Le pétrole issu des sables bitumineux dans le collimateur de la Commission européenne
Commissaire européenne chargée de l'Action pour le climat, Connie Hedegaard a soumis aux États membres une proposition de directive visant à fixer des normes environnementales et de qualité sur les carburants

La Commissaire européenne à l’Action pour le climat Connie Hedegaard veut instaurer des normes environnementales et de qualité minimale pour les carburants. Une idée qui bien entendu ne plaît pas à tout le monde…

Tout comme son homologue chargée de la Pêche Maria Damanaki, Mme Hedegaard a visiblement la protection de l’environnement chevillée au corps. Elle n’est par ailleurs pas du genre à reculer face aux pressions des lobbies, aussi puissants et menaçants soient-ils, comme celui du transport aérien vient d’en faire l’amère expérience.

Ayant déclenché les foudres unanimes du secteur, « son » système de quotas d’émissions de CO2 devrait tout de même être mis en place dans la mesure où l’avocat général à la Cour européenne de Justice Me Juliane Kokott, saisie par l’association des compagnies aériennes, l’a jugé conforme au droit international et où les magistrats suivent l’avis de ce dernier (bien que consultatif) dans quatre cas sur cinq.

Sur sa lancée, l’audacieuse Mme Hedegaard, manifestement déterminée à marquer son passage à Bruxelles de son empreinte, parviendra-t-elle à limiter l’utilisation du pétrole issu des sables bitumineux ? Elle a en tout cas adressé aux États membres de l’Union une proposition de directive en ce sens mardi dernier.

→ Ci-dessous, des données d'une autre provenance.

/-- **`L(s, π × 1)` does not depend on `ψ`: dilations** (Jacquet–Langlands 1970, Thm. 2.18 and
p. 36; JPSS 1983, Thm. 2.7 (ii); Bushnell–Henniart 2006, §36.1 Remark).  For the invariant measure
`ν` on `GL₁(F) ⧸ U₁` and `a ∈ Fˣ`: `HasRSLFactor (1<2) π 1 ψ ν P → HasRSLFactor (1<2) π 1 (aψ) ν P`.
Every zeta integral for `aψ` is `|a⁻¹|^{s-1/2} = c T^k` (`T = q^{-s}`, `c ≠ 0`, `k ∈ ℤ`) times a
zeta integral for `ψ` (`rsZeta_comp_diagGL2_eq`), so clause (a) keeps its denominator `P` and the
combination of clause (b) representing `P⁻¹` is transported with the coefficients `Q_i |a|^{s-1/2}`.
[cite: JacquetLanglands1970, Thm. 2.18] [cite: JacquetPiatetskiShapiroShalika1983, Thm. 2.7 (ii)] -/
theorem HasRSLFactor.mulShift {ψ : AddChar F Circle}
    {ν : Measure (GL (Fin 1) F ⧸ upperUnitriangular (Fin 1) F)}
    [SMulInvariantMeasure (GL (Fin 1) F) (GL (Fin 1) F ⧸ upperUnitriangular (Fin 1) F) ν]
    [IsFiniteMeasureOnCompacts ν] [ν.IsOpenPosMeasure] {P : ℂ[X]}
    (hP : HasRSLFactor Nat.one_lt_two π (Representation.trivial ℂ (GL (Fin 1) F) ℂ) ψ ν P)
    (a : Fˣ) :
    HasRSLFactor Nat.one_lt_two π (Representation.trivial ℂ (GL (Fin 1) F) ℂ)
      (ψ.mulShift (a : F)) ν P := by
  haveI : T2Space F :=
    (Literature.NumberTheory.GaloisRepresentations.IsNonarchimedeanLocalField.isLocalField F).toT2Space
  haveI : BorelSpace Fˣ := Units.borelSpace
  set q : ℕ := residueFieldCard F with hq_def
  have hq : 1 < q := one_lt_residueFieldCard F
  have hq0 : 0 < q := zero_lt_one.trans hq
  obtain ⟨μ', hμ', hint⟩ := exists_isHaarMeasure_integral_eq ν
  haveI := hμ'
  -- the two Laurent units `|a⁻¹|^{s-1/2} = L⁺(q^{-s})`, `|a|^{s-1/2} = L⁻(q^{-s})`
  obtain ⟨c₁, k₁, -, hc₁⟩ := exists_normAbs_cpow_eq_mul_zpow (F := F) a⁻¹
  obtain ⟨c₂, k₂, -, hc₂⟩ := exists_normAbs_cpow_eq_mul_zpow (F := F) a
  obtain ⟨L₁, hL₁, hL₁e⟩ := exists_isLaurent_evalAtQ_eq_mul_zpow hq0 c₁ k₁
  obtain ⟨L₂, hL₂, hL₂e⟩ := exists_isLaurent_evalAtQ_eq_mul_zpow hq0 c₂ k₂
  have hL₁v : ∀ s, evalAtQ q L₁ s = (((normAbs F ((a⁻¹ : Fˣ) : F) : ℝ≥0) : ℝ) : ℂ) ^ (s - 1 / 2) :=
    fun s => by rw [hL₁e, hc₁]
  have hL₂v : ∀ s, evalAtQ q L₂ s = (((normAbs F (a : F) : ℝ≥0) : ℝ) : ℂ) ^ (s - 1 / 2) :=
    fun s => by rw [hL₂e, hc₂]
  -- the Whittaker functionals of the trivial representation of `GL₁(F)` are all functionals
  have htop : ∀ (θ : AddChar F Circle) (Λ' : Module.Dual ℂ ℂ),
      Λ' ∈ whittakerFunctionals (Representation.trivial ℂ (GL (Fin 1) F) ℂ) θ := fun θ Λ' => by
    rw [whittakerFunctionals_eq_top_of_fin_one]
    trivial
  obtain ⟨h0, ha, k, Λ, Λ', v, v', Q, hΛ, hΛ', hQ, hE⟩ := hP
  refine ⟨h0, fun M hM L' _ w w' => ?_, k, fun i => Λ i ∘ₗ π (diagGL2 a 1), Λ', v, v',
    fun i => Q i * L₂, fun i => comp_diagGL2_mem_whittakerFunctionals π (hΛ i) a,
    fun i => htop _ _, fun i => (hQ i).mul hL₂, ?_⟩
  · -- clause (a): `M = Λ ∘ π(d(a,1))` with `Λ` a `ψ`-functional
    obtain ⟨hΛM, hM'⟩ := comp_diagGL2_inv_mem_whittakerFunctionals π a hM
    obtain ⟨R, hR, hRE⟩ := ha _ hΛM L' (htop _ _) w w'
    refine ⟨L₁ * R, hL₁.mul hR, ?_⟩
    rw [← hM']
    rw [eqOnRightHalfPlane_iff] at hRE ⊢
    filter_upwards [hRE, eventually_evalAtQ_mul hq L₁ (R * rsLRat P)] with s hs hmul
    rw [rsZeta_comp_diagGL2_eq π μ' ν hint, hs, mul_assoc, hmul, hL₁v]
  · -- clause (b): transport the combination representing `P⁻¹`
    rw [eqOnRightHalfPlane_iff] at hE ⊢
    have hQL : ∀ᶠ s in rightHalfPlanes, ∀ i, evalAtQ q (Q i * L₂) s = evalAtQ q (Q i) s * evalAtQ q L₂ s :=
      Filter.eventually_all.2 fun i => eventually_evalAtQ_mul hq (Q i) L₂
    filter_upwards [hE, hQL] with s hs hQs
    rw [← hs]
    refine Finset.sum_congr rfl fun i _ => ?_
    rw [hQs i, rsZeta_comp_diagGL2_eq π μ' ν hint, hL₂v, mul_assoc,
      normAbs_cpow_mul_normAbs_inv_cpow_mul]

/-- **`L(s, π × 1)` does not depend on `ψ`: `aψ` versus `ψ`.**
[cite: JacquetLanglands1970, Thm. 2.18] [cite: JacquetPiatetskiShapiroShalika1983, Thm. 2.7 (ii)] -/
theorem hasRSLFactor_mulShift_iff {ψ : AddChar F Circle}
    (ν : Measure (GL (Fin 1) F ⧸ upperUnitriangular (Fin 1) F))
    [SMulInvariantMeasure (GL (Fin 1) F) (GL (Fin 1) F ⧸ upperUnitriangular (Fin 1) F) ν]
    [IsFiniteMeasureOnCompacts ν] [ν.IsOpenPosMeasure] (a : Fˣ) (P : ℂ[X]) :
    HasRSLFactor Nat.one_lt_two π (Representation.trivial ℂ (GL (Fin 1) F) ℂ)
        (ψ.mulShift (a : F)) ν P ↔
      HasRSLFactor Nat.one_lt_two π (Representation.trivial ℂ (GL (Fin 1) F) ℂ) ψ ν P := by
  refine ⟨fun h => ?_, fun h => h.mulShift π a⟩
  have h' := h.mulShift π a⁻¹
  rwa [AddChar.mulShift_mulShift, Units.val_inv_eq_inv_val, mul_inv_cancel₀ (Units.ne_zero a),
    AddChar.mulShift_one] at h'

/-- **The `GL₂ × GL₁` Rankin–Selberg `L`-factor `L(s, π × 1) = L(s, π)` does not depend on the
non-trivial continuous additive character** (Jacquet–Langlands 1970, Thm. 2.18 and p. 36; JPSS
1983, Thm. 2.7 (ii)): by additive duality `ψ₂ = aψ₁` for some `a ∈ Fˣ`
(`AddCharDuality.exists_eq_mulShift`; Tate 1950, Lemma 2.2.1), and `hasRSLFactor_mulShift_iff`.
[cite: JacquetLanglands1970, Thm. 2.18] [cite: Tate1950, Lemma 2.2.1] -/
theorem hasRSLFactor_iff_of_isContinuousNontrivial {ψ₁ ψ₂ : AddChar F Circle}
    (hψ₁ : ψ₁.IsContinuousNontrivial) (hψ₂ : ψ₂.IsContinuousNontrivial)
    (ν : Measure (GL (Fin 1) F ⧸ upperUnitriangular (Fin 1) F))
    [SMulInvariantMeasure (GL (Fin 1) F) (GL (Fin 1) F ⧸ upperUnitriangular (Fin 1) F) ν]
    [IsFiniteMeasureOnCompacts ν] [ν.IsOpenPosMeasure] (P : ℂ[X]) :
    HasRSLFactor Nat.one_lt_two π (Representation.trivial ℂ (GL (Fin 1) F) ℂ) ψ₁ ν P ↔
      HasRSLFactor Nat.one_lt_two π (Representation.trivial ℂ (GL (Fin 1) F) ℂ) ψ₂ ν P := by
  obtain ⟨a, rfl⟩ := AddCharDuality.exists_eq_mulShift hψ₁ hψ₂.1
  have ha : a ≠ 0 := by
    rintro rfl
    obtain ⟨x, hx⟩ := AddChar.ne_zero_iff.1 hψ₂.2
    exact hx (by rw [AddChar.mulShift_zero, AddChar.one_apply])
  have key := hasRSLFactor_mulShift_iff π (ψ := ψ₁) ν (Units.mk0 a ha) P
  rw [Units.val_mk0] at key
  exact key.symm

end Independence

Pleinement consciente des ravages écologiques liés à cette méthode d’exploitation rendue possible par la hausse des prix du baril mais qui requiert des techniques d’extraction à la fois complexes et polluantes et fait couler beaucoup d’encre au Canada - et, à un degré moindre, à Madagascar et au Venezuela -, la « madame Climat » de Bruxelles entend pénaliser les pays membres qui importent du pétrole non-conventionnel et dissuader ceux qui seraient tentés de le faire.

Ottawa montre les crocs

Séduisant vu la hausse de la pollution atmosphérique, le déboisement et l’apparition de pluies acides néfastes pour les écosystèmes dans les zones concernées de l’autre côté de l’Atlantique (NDLR : certaines associations de protection de l’environnement évoquent par ailleurs une quantité de rejets carbone cinq fois supérieure à celle engendrée par les forages de pétrole « traditionnels »), son projet consiste à sortir préventivement du jeu les carburants les plus polluants. « Avec cette mesure, nous adressons un signal aux producteurs de carburants fossiles car il est important pour l’avenir de quantifier leur impact », a résumé Mme Hedegaard, dont les desseins, sans surprise applaudis par Greenpeace et les eurodéputés Verts, sont pour partie motivés par l’engagement qu’a pris l’Union Européenne (UE) en 2009 de réduire de 6 % les émissions de dioxyde de carbone issues des carburants utilisés dans les transports à l’horizon 2020.

Si d’aventure le Parlement européen devait au bout du compte les avaliser – ils seront une première fois examinés lors d’une réunion qui se tiendra dans un mois -, il s’agirait d’un sérieux revers pour le Canada et le Venezuela, les deux principaux exportateurs d’or noir issu des sables bitumineux. Car si celui-ci pèse aujourd’hui à peine 0,01 % des importations sur le Vieux Continent, les experts affirment qu’avec l’épuisement des ressources pétrolières conventionnelles la production pourrait tripler d’ici la prochaine décennie.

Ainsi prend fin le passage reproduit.